**INSTRUCTIONS TO FOLLOW**.
The line with "les conditions (4.2.2).", the line with "familles continues de", and all lines between them in the material below: return these exactly, and no others.

**ENTRIES PROVIDED**.
import Literature.AlgebraicGeometry.HodgeTheory.AlgebraicMonodromyMumfordTate
import Literature.AlgebraicGeometry.HodgeTheory.MonodromySemisimpleSubvariations
import Literature.AlgebraicGeometry.HodgeTheory.RationalLattice
import HarnessLib

/-!
# The monodromy representation of a smooth projective family is semisimple
# (Deligne, *Théorie de Hodge II*, Thm. 4.2.6 with its footnote, Cor. 4.2.9 (a) — named fact)

Family `hodge`, layer `Literature/AlgebraicGeometry/HodgeTheory`. ONE named fact (D-0014), requested
(«GO», 2026-08-29) by the planner of route `HodgeConjecture/Q8SymplecticPowers` for the line
«mechanism-v2» of crux K1Q (stmt-HodgeConjecture-24190), where it is load-bearing twice: in the
Lean-directed substitute for stub S4 («a finite-index subgroup `Γ'` of the monodromy group acts
semisimply and `End_{Γ'} = ℂ` ⇒ irreducible») and in stub S7's complete reducibility
`H² = N ⊕ N^⊥` over a finite-index `Γ″`. Companion of `AlgebraicMonodromyMumfordTate.lean`, whose carriers
(`ratMonodromyGroup`, rational transports) and statement shape (smooth projective family over a smooth
quasi-projective base, pointwise at a base point `s`) are reused verbatim; that file lists Deligne's
§4.2 among its references but vendors only the Mumford–Tate inclusion/normality package (CMSP 15.3.7,
André 1992), not semisimplicity.

## Source, verbatim (held: Numdam PDF `paper:url-844aebd4b2c4`, printed page = PDF page + 3)

P. Deligne, *Théorie de Hodge II*, Publ. Math. IHÉS 40 (1971) 5–57 [DeligneHodgeII1971]:

* **Théorème (4.2.6)** (p. 45): «Soit `S` un espace topologique connexe, localement connexe et
  localement simplement connexe, muni d'un point base `s`. Soit `𝒞` une catégorie de familles continues
  de structures de Hodge sur `S` qui vérifie les conditions (4.2.2). Alors, si `H ∈ Ob 𝒞`, la
  représentation de `π₁(S, s)` sur la fibre `(H_ℚ)_s` est semi-simple.» Footnote (added in proof,
  p. 45): «Soit `S` un schéma lisse et connexe. Une famille de structures de Hodge sur `S` est une
  famille continue `H` de structures de Hodge sur `S` qui vérifie les conditions suivantes : a) La
  filtration de Hodge de `(H_ℂ)_s` varie de façon holomorphe avec `s` […] b) La dérivée covariante `∇`
  vérifie `∇F^p ⊂ Ω¹_S(F^{p−1})`. Soit `𝒞` la catégorie de celles des familles continues de
  ℚ-structures de Hodge sur `S` qui sont sous-jacentes à une famille de structures de Hodge, et dont
  les facteurs directs homogènes sont polarisables. Il est clair que `𝒞` vérifie (4.2.2.1) à (4.2.2.3).
  On peut déduire de résultats de W. Schmid […] et de P. A. Griffiths [5] que `𝒞` vérifie (4.2.2.4).
  Ce théorème, dont (4.1.2) est un corollaire, permet d'appliquer (4.2.6) et ses corollaires aux objets
  de `𝒞`.»
* **Corollaire (4.2.9)** (p. 48): «Soit `S` un schéma lisse, connexe et séparé, muni d'un point base
  `s ∈ S`. Soient `f : X → S` un morphisme de schémas tel que `Rⁿf_*ℚ` soit un système local sur `S`,
  `G` l'adhérence de Zariski de l'image de `π₁(S, s)` dans `Aut_ℂ((Rⁿf_*ℂ)_s)` et `G⁰` la composante
  neutre de `G`. Alors : a) Si `f` est propre et lisse, `G⁰` est semi-simple.» — whose proof begins
  «Quitte à remplacer `S` par un revêtement étale fini, on se ramène au cas où `G = G⁰`. Par ((4.2.5),
  (iii)), le système local `Rⁿf_*ℚ` est sous-jacent à une famille algébrique `H` de structures de Hodge,
  donc est justiciable de (4.2.8) […] (4.2.6)».

So for `f : X → S` smooth and projective over a smooth connected quasi-projective complex `S`, the
local system `Rᵏf_*ℚ` underlies a polarizable variation of Hodge structure (the relative hyperplane
class polarizes; (4.2.5) (iii)) and `S(ℂ)` is connected, locally connected and locally simply
connected, hence by (4.2.6) the monodromy representation `π₁(S(ℂ), s) → GL(Hᵏ(X_s, ℚ))` is SEMISIMPLE
(completely reducible); the same holds after replacing `S` by any connected finite étale cover
`S' → S` — i.e. for every finite-index subgroup of `π₁(S(ℂ), s)`, equivalently for every finite-index
subgroup of its image `Γ_s` — which is the reduction step printed in the proof of (4.2.9) (a).

## Rendering (real carriers of `AlgebraicMonodromyMumfordTate.lean`; no hypothesis structure)

The geometric setting of that file: a smooth projective family `f : 𝒳 ⟶ S`
(`Motives.IsSmoothProjectiveFamily f n`) over a smooth quasi-projective `ℂ`-scheme `S`
(`IsQuasiProjectiveOver S`, `Smooth S.hom`), cohomologically locally trivial over `S(ℂ)` (`hU`; PROVED
for such families elsewhere in the tree and, as in the sibling facts, taken as a hypothesis to keep the
import cone small), the monodromy group `Γ_s = ratMonodromyGroup f k hU s ≤ GL(Hᵏ(X_s(ℂ); ℚ))`
(rational transports of loops at `s`; it only sees the path component of `s` in `S(ℂ)`, the complex
points of a connected component of `S`, so — exactly as for the sibling facts — no connectedness
hypothesis is recorded). The representation of `π₁(S(ℂ), s)` on `Hᵏ(X_s, ℚ)` factors through `Γ_s`, so
«semisimple» is a property of the `Γ_s`-module `Hᵏ(X_s(ℂ); ℚ)`; it is rendered ELEMENTARILY (no group
algebra): every `Γ'`-stable ℚ-subspace has a `Γ'`-stable complement, for every subgroup `Γ' ≤ Γ_s` of
finite index (`(Γ'.subgroupOf Γ_s).FiniteIndex`, the idiom of
`deligne_finiteIndex_monodromy_le_mumfordTateGroup`); `Γ' = Γ_s` is the printed (4.2.6), the general
`Γ'` is (4.2.6) on the finite étale cover of `S` with fundamental group the preimage of `Γ'`.

* `Deligne1971_monodromy_semisimple` — the NAMED FACT.
* PROVED consumer shapes: `….exists_isCompl` (the case `Γ' = Γ_s`), `….exists_isCompl_of_isRatTransport`
  (invariance tested on rational transports of loops).
* PROVED (appended): complete reducibility descends to subgroups of finite index in characteristic `0`
  (Clifford for the normal core, Maschke averaging: `Deligne1971_monodromy_semisimple.exists_isCompl_of_normal`,
  `….exists_isCompl_of_finiteIndex_le`, `….exists_isCompl_of_finiteIndex`, on the sibling file's
  `IsStableUnder` / `IsIrreducibleUnder`), whence the EQUIVALENCE
  `Deligne1971_monodromy_semisimple_iff_completelyReducible` with the sibling named fact
  `deligne1971_ratMonodromy_completelyReducible` of `MonodromySemisimpleSubvariations.lean` (Hodge II
  4.2.6 for the full monodromy group `Γ_s`, vendored earlier on the same carriers): the tree owes ONE
  semisimplicity fact, in two equivalent spellings.

What is NOT here: the abstract statement for a category `𝒞` of continuous families satisfying
(4.2.2) (the tree's `VHSData` records no holomorphy); (4.2.7)–(4.2.8) (Hodge structure on
`End` of the local system, determinants of sub-local systems); (4.2.9) (b) (non-proper case, unipotent
radical); the Zariski-closure form «`G⁰` semisimple» of (4.2.9) (a) — consumers wanting it combine the
present fact with `glZariskiClosure`/`glIdentityComponent` themselves.

## References
* [DeligneHodgeII1971] P. Deligne, Théorie de Hodge II, Publ. Math. IHÉS 40 (1971) 5–57: Thm. 4.2.6
  and footnote (p. 45), Cor. 4.2.8 (pp. 46–47), Cor. 4.2.9 (p. 48); §4.1 (théorème de la partie fixe,
  4.1.1 p. 40, 4.1.2 p. 42 — in the tree as `deligne_globalInvariantCycles` and
  `HodgeTypeOfFlatSections`).
* [CarlsonMullerStachPeters2017] J. Carlson, S. Müller-Stach, C. Peters, Period Mappings and Period
  Domains, 2nd ed., §15.3 (monodromy group `Γ`, Lemma–Def. 15.3.7) — vocabulary of the sibling file.
* [VoisinHodgeII2003] C. Voisin, Hodge Theory and Complex Algebraic Geometry II, §3.1.2 (local systems
  and monodromy) — vocabulary of the rational transports.
-/

noncomputable section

**RESPONSE TO THIS EXERCISE**.
  de structures de Hodge sur `S` qui vérifie les conditions (4.2.2). Alors, si `H ∈ Ob 𝒞`, la
  représentation de `π₁(S, s)` sur la fibre `(H_ℚ)_s` est semi-simple.» Footnote (added in proof,
  p. 45): «Soit `S` un schéma lisse et connexe. Une famille de structures de Hodge sur `S` est une
  famille continue `H` de structures de Hodge sur `S` qui vérifie les conditions suivantes : a) La
  filtration de Hodge de `(H_ℂ)_s` varie de façon holomorphe avec `s` […] b) La dérivée covariante `∇`
  vérifie `∇F^p ⊂ Ω¹_S(F^{p−1})`. Soit `𝒞` la catégorie de celles des familles continues de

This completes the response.